According to Ubuntu security notice, as much as 13 different security flaws received fixes. Out of these 13, seven different flaws existed in the ext4 filesystem implementation. These include two use-after-free vulnerabilities (CVE-2018-10876 and CVE-2018-10879), one buffer overflow vulnerability (CVE-2018-10877), and two out-of-bounds write flaws (CVE-2018-10878 and CVE-2018-10882). All five vulnerabilities could allow an attacker to cause DoS or execute arbitrary codes.
In addition, the two other vulnerabilities affecting the ext4 filesystem implementation include CVE-2018-10880 and CVE-2018-10883. Both of them could trigger system crashes following denial of service.
Allegedly, the same researcher, Wen Xu discovered all these flaws.

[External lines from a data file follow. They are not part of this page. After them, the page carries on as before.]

/-- **[SemiAnbd] Thm 5.4 (iii) AS TYPED (F-1922) — the frozen LITERAL `ArithQuasiGeometricCorrespondenceStatement` BY NAME,
from the compatible statement modulo ONE displayed hypothesis.**  Given: the compatible statement (abc-iut-w4-d083's
`ArithQuasiGeometricCorrespondenceStatementCompat`, concluded at the outer models by the integrated line v6); decomposition
data `D` on `Π^temp_ℍ` for which Thm 5.4 (i) and (ii) hold AS TYPED for the augmentation `e⁻¹ ∘ augH` to `π̂₁(A)`; a
Hausdorff `Π^temp_𝔊`; and `hdist`: no LITERALLY arithmetically quasi-geometric `f : Π^temp_𝔊 → Π^temp_ℍ` over `A^⊤` carries
two distinct arithmetically maximal compact subgroups with arithmetically ample meet into one arithmetically maximal compact
subgroup.  Then the LITERAL statement holds: clause (1) by projection, clause (2) verbatim, clause (3) because `hdist` makes
every literally arithmetically quasi-geometric `f` compatibly so (`isArithCompatiblyQuasiGeometric_of_hdist`).  CONDITIONAL
closer: `hdist` is the arithmetic shadow of the collapse fold and is NOT claimed derivable (module docstring).
[cite: MochizukiSemiAnbd2006, Thm 5.4 (iii), p. 66] -/
theorem arithQuasiGeometricCorrespondenceStatement_of_compat_of_hdist [T2Space Gtp] {augG : Gtp →* 𝔊.PA}
    {augH : Htp →* ℍ.PA} {btemp : (φ : ArithHom 𝓥 𝔊 ℍ) → φ.IsLocallyOpen → ArithHom.IsOverA 𝔊 ℍ e φ → (Gtp →* Htp)}
    (h : ArithQuasiGeometricCorrespondenceStatementCompat 𝔊 ℍ e augG augH btemp) (D : DecompositionData Htp V B)
    (hI : ArithMaximalCompactStatementI D (e.symm.toMonoidHom.comp augH))
    (hII : ArithMaximalCompactStatementII D (e.symm.toMonoidHom.comp augH))
    (hdist : ∀ f : Gtp →* Htp, IsArithQuasiGeometric augG (e.symm.toMonoidHom.comp augH) f →
      ∀ K₁ H₁ : Subgroup Gtp, IsArithMaximalCompact augG K₁ → IsArithMaximalCompact augG H₁ → K₁ ≠ H₁ →
        IsArithAmple augG (K₁ ⊓ H₁) → ∀ M : Subgroup Htp, IsArithMaximalCompact (e.symm.toMonoidHom.comp augH) M →
          K₁.map f ≤ M → H₁.map f ≤ M → False) :
    ArithQuasiGeometricCorrespondenceStatement 𝔊 ℍ e augG augH btemp :=
  ⟨h.clause1_literal, h.2.1, fun f hf => h.2.2 f (hf.isArithCompatiblyQuasiGeometric_of_hdist hI hII (hdist f hf))⟩

end Thm54iii

end Literature.AnabelianGeometry.SemiGraphs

Besides, Jann Horn also discovered two security flaws in the Linux Kernel. The first of these is CVE-2018-17972, about which Ubuntu stated,
“the procfs file system implementation in the Linux kernel did not properly restrict the ability to inspect the kernel stack of an arbitrary task. A local attacker could use this to expose sensitive information.”Whereas, the second one, CVE-2018-18281, is described as,
“the mremap() system call in the Linux kernel did not properly flush the TLB when completing, potentially leaving access to a physical page after it has been released to the page allocator. A local attacker could use this to cause a denial of service (system crash), expose sensitive information, or possibly execute arbitrary code.”Apart from these, Canonical has also fixed four other security flaws. Two of these, CVE-2018-16882 and CVE-2018-19407, were discovered by Cfir Cohen and Wei Wu respectively.
Canonical has updated Ubuntu 18.04 to the Linux Kernel 4.15.0-44.47. Users can upgrade their systems accordingly following the details given on their website.